Had I known it was part of a trilogy, I wouldn't have picked it up; I though I was signing on for a single book of not-extraordinary length. A lot gets resolved—the book mostly stands on its own—so I don't feel like I have to know "what's next." And it's not as if the characters made me want to stick around. The one interesting character, though, may be the subject of the next novel, if The Fractal Prince means who I think it does.
Monday, June 27, 2011
In which I talk only about The Quantum Thief
I finished Hannu Rajaniemi's The Quantum Thief which was, I must agree, an impressive debut. For a string theorist, he writes well. (Joke. I have a daughter who's a physicist.) As other reviewers noted (I only read them after reading the novel), the book is rather laden with invented jargon, especially in the early going, which makes following the details quite a bit of work. Sometimes, you know what he means; sometimes, I'm convinced even he doesn't know what he means; I do think he's sometimes just having fun with us. (Really, she has a thermonuclear reactor in her hip?) I was unsure whether to take anachronistic phrasings (a computer-ship comments, "You go, girl!") as a sign that the author was being intentionally goofy or just careless. That character of the ship is perhaps too much of a common device, and it plays exactly the expected role once it's clear what that is.

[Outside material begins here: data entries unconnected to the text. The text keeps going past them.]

/-- STUB 6 — THE LEVER: LOCALISED POVZNER / WINDOWED ACGM BARRIER ARGUMENT (deterministic given the
five events; size XL; LOAD-BEARING). For nice profiles, `0 < σ ≤ 1/2` (probability laws), every `Φ`
and `t > 0`: `InitWinAt → CapAt → PovznerStatsAt → ShortFlightsAt → WindowEnvelopeAt → PartIAt`, with
the rate `λ := a⋆ := min{a₁, r/(2e²C²), r'/(2e²C²), 1/(2B), a₂}` (`a₂ = a₂(p₀, M_1..M_{p₀})` below) and
an explicit `Cexp(t, C₀, C_R, B, C_f, c_f, Θ_c, K, γ₂)`. PROOF SKETCH (everything on the intersection
`G_N` of the five good events and `Φ.good`; `P_N(G_Nᶜ) → 0` by a union bound, outer-measure
monotonicity, `localGibbsLaw(goodᶜ) = 0` via `localGibbsLaw_eq` + absolute continuity +
`HardSphereFlow.measure_compl_good`).
(1) LOCALISED TELESCOPING with the ramp window `χ_{x} = h⁻¹∫_h^{2h} 𝟙_{B(x,ρ)}dρ` (Lipschitz,
`|d/ds χ(xᵢ(s))| ≤ |vᵢ|/h` along free flight, `h = h_N`): for `ψ_p = |·|^{2p}`,
`c_p^χ − g_p^χ = [Σᵢχ(xᵢ)ψ_p(vᵢ)]₀^t-reversed + leak ≤ (N+1)m_p^χ(0) + h⁻¹·occ(x,2h,p)`
(`IdeatorTwo.VelocityTelescoping`: piecewise free flight, jumps at the locally finite record times,
`IsHardSphereTrajectory`, `leftLim_eq_collidePair`; the final-time term is dropped, `ψ_p ≥ 0`).
(2) POVZNER per window: H2 integrated over the radii (linear in the window weight) gives
`g_p^χ ≤ (γ/2)M_p^χ + γ₂c_p^χ`; H3 + `povzner_split`/binomial expansion give
`M_p^χ ≤ K' Σ_{k=1}^{p-1} (p choose k) ĉ_k ĉ_{p-k} · c₀`, normalised moments `ĉ` taken as the MAX over
all `h`-ramp windows, the comparability constants of `stub_windowEnvelope` and a covering of `5h`-balls
by `≤ 11³` `h`-balls of `𝕋³` folded into `K'`; the leak is `≤ δ_N ×` (level-`p` supply of the
`3h`-window) with `δ_N = C_R/(h_N ν_N) → 0` plus the budget `B^p p!(N+1)(2h)³t/h`, and the supply's
`g_p` is again bounded by H2/H3. Net, with `X_p := max_windows ĉ_p`:
`(1 − γ₂ − O(δ_N)) X_p ≤ o(1)·p! a₁^{-p} + (γ/2)K' Σ_{k=1}^{p-1} (p choose k) X_k X_{p-k} + O(B^p p!/(h ν))`.
(3) POLYNOMIAL INDUCTION for `p < p₀` (no smallness needed, `γ = 1`): `X_1 ≤ Θ_c` (envelope), hence
`X_p ≤ M_p(Θ_c, K', γ₂, p)` for `p < p₀`, N-uniformly.
(4) EXPONENTIAL LEVEL on `[p₀, P]`, `P = ⌊r log(N+2)⌋`: multiply by `a^p/p!` and sum; the gain double
sum is `≤ (γ⋆K'/2)·F(a)²` with `F(a) := max_windows Σ_{p ≤ P} a^p ĉ_p/p!`; CONTINUITY IN THE RATE:
`F(0) = 1`, `F` is a max of polynomials with bounded nonnegative coefficients (Lipschitz on `[0,a⋆]`);
on `{F ≤ 4}` one gets `F ≤ 1 + Σ_{p<p₀} a^p M_p/p! + [o(1) + 8γ⋆K' + 2Σ(aB)^p·o(1)]/(1−γ₂−o(1)) < 3`
for `a ≤ a₂` and `γ⋆ := (1−γ₂)/(64K')` (this, with the population guard `c_g := c_f` discharged by
`stub_windowEnvelope`, fixes `p₀` through `stub_povznerStatistics`' `∀ c_g ∀ γ⋆ ∃ p₀`), so
`F(a⋆) ≤ 4` for all large `N`: EVERY window has per-record exponential moment `≤ 4` — the
RELATIVE no-concentration input H4_rel of triage r1-2 §C is thereby a CONSEQUENCE (of the order-one
envelope and in-window domination), never a hypothesis at exponential level.
(5) TAYLOR TAILS by the cap: incoming energies `≤ C² log(N+2)` on the cap event, so degrees `> P`
contribute a relative `e^{-P} → 0` once `a⋆ ≤ r/(2e²C²)` (`Σ_{p>P} x^p/p! ≤ (ex/P)^P`).
(6) OUTPUT: tiling `[0,t]` by flights, `∫₀ᵗ (N+1)⁻¹Σᵢ e^{a⋆|vᵢ|²} ds ≤ (N+1)⁻¹ Σ_p (a⋆^p/p!) occ(𝕋³,p)
≤ (N+1)⁻¹ Σ_p (a⋆^p/p!)[(C_R/ν_N)(supplyInit + g_p(𝕋³)) + B^p p!(N+1)t] ≤ C_R(C₀'/ν_N + 4C_f t·O(1)) + 2t`
(`stub_shortFlights` at `ϱ ≥ 1`, the global window as a union of `O(h^{-3})` mesoscopic ones with
counts `≤ C_f(N+1)h³ν_N t` each; degrees `> P+1` by the cap again) `=: Cexp − 1`, a DETERMINISTIC
constant — exactly the typed "`∃ C`, probability `→ 0`" form. (The Bochner integral over `Icc 0 t` of
the finite empirical average equals the pathwise flight sum on `Φ.good`: bounded measurable
integrand, `IsHardSphereTrajectory.measurable_torus`, `integral_empiricalMeasure`.)
Why it might fail: it is a theorem given its hypotheses; the risks are bookkeeping ones, flagged for
the lead — (a) the comparability/covering constants enter `K'` and hence `γ⋆` and `p₀`, but NOT the
order (rate, not order: triage r1-1 §C(1), r1-2 §C); (b) the two records of a collision may fall in
different windows (partners `ε_N ≪ h_N` apart) — absorbed because H2/H3 are stated per record with
first-particle weights; (c) continuity is in the RATE `a`, not in the horizon, so no single-collision
jump control is needed (triage r1-1 sharpen 3 answered). Sources: AlonsoCanizoGambaMouhot2013
(arXiv:1203.2364, Thm 2 p. 4, Lemma 3 p. 5, Lemma 10 p. 7, proof p. 9 — page-read by triage r1-3),
BobylevGambaPanferov2004, GambaPanferovVillani2009 (arXiv:math/0701081 Thm 2(iv), Thm 3),
Bobylev1997, MischlerWennberg1999; the retired board item 4606 `AbstractPovznerGaussian` is the
abstract global template this windowed, time-integrated, rate-continuity version replaces
(triage r1-1 sharpen 3: not reusable verbatim). -/
theorem stub_localisedPovzner :
    ∀ (a₀ θ₀ : T3 → ℝ) (u₀ : T3 → V3), NiceProfiles a₀ θ₀ u₀ →
      ∀ σ : ℝ, 0 < σ → σ ≤ 1 / 2 → ∀ Φ : Flows σ, ∀ t : ℝ, 0 < t →
        InitWinAt σ a₀ θ₀ u₀ Φ → CapAt σ a₀ θ₀ u₀ Φ t → PovznerStatsAt σ a₀ θ₀ u₀ Φ t →
          ShortFlightsAt σ a₀ θ₀ u₀ Φ t → WindowEnvelopeAt σ a₀ θ₀ u₀ Φ t →
            PartIAt σ a₀ θ₀ u₀ Φ t := by
  sorry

Therefore, much of the jargon and quasi-science serves to distract you from the more ordinary parts of the plot, though the plot as a whole is clever and interesting. And there are several intentionally silly moments—two otherworldly gamers dressed as Batman and Robin; the main character playing a part in a dance-death that spells out "memento mori"—along with sly genre references that let us know Rajaniemi is in on the joke.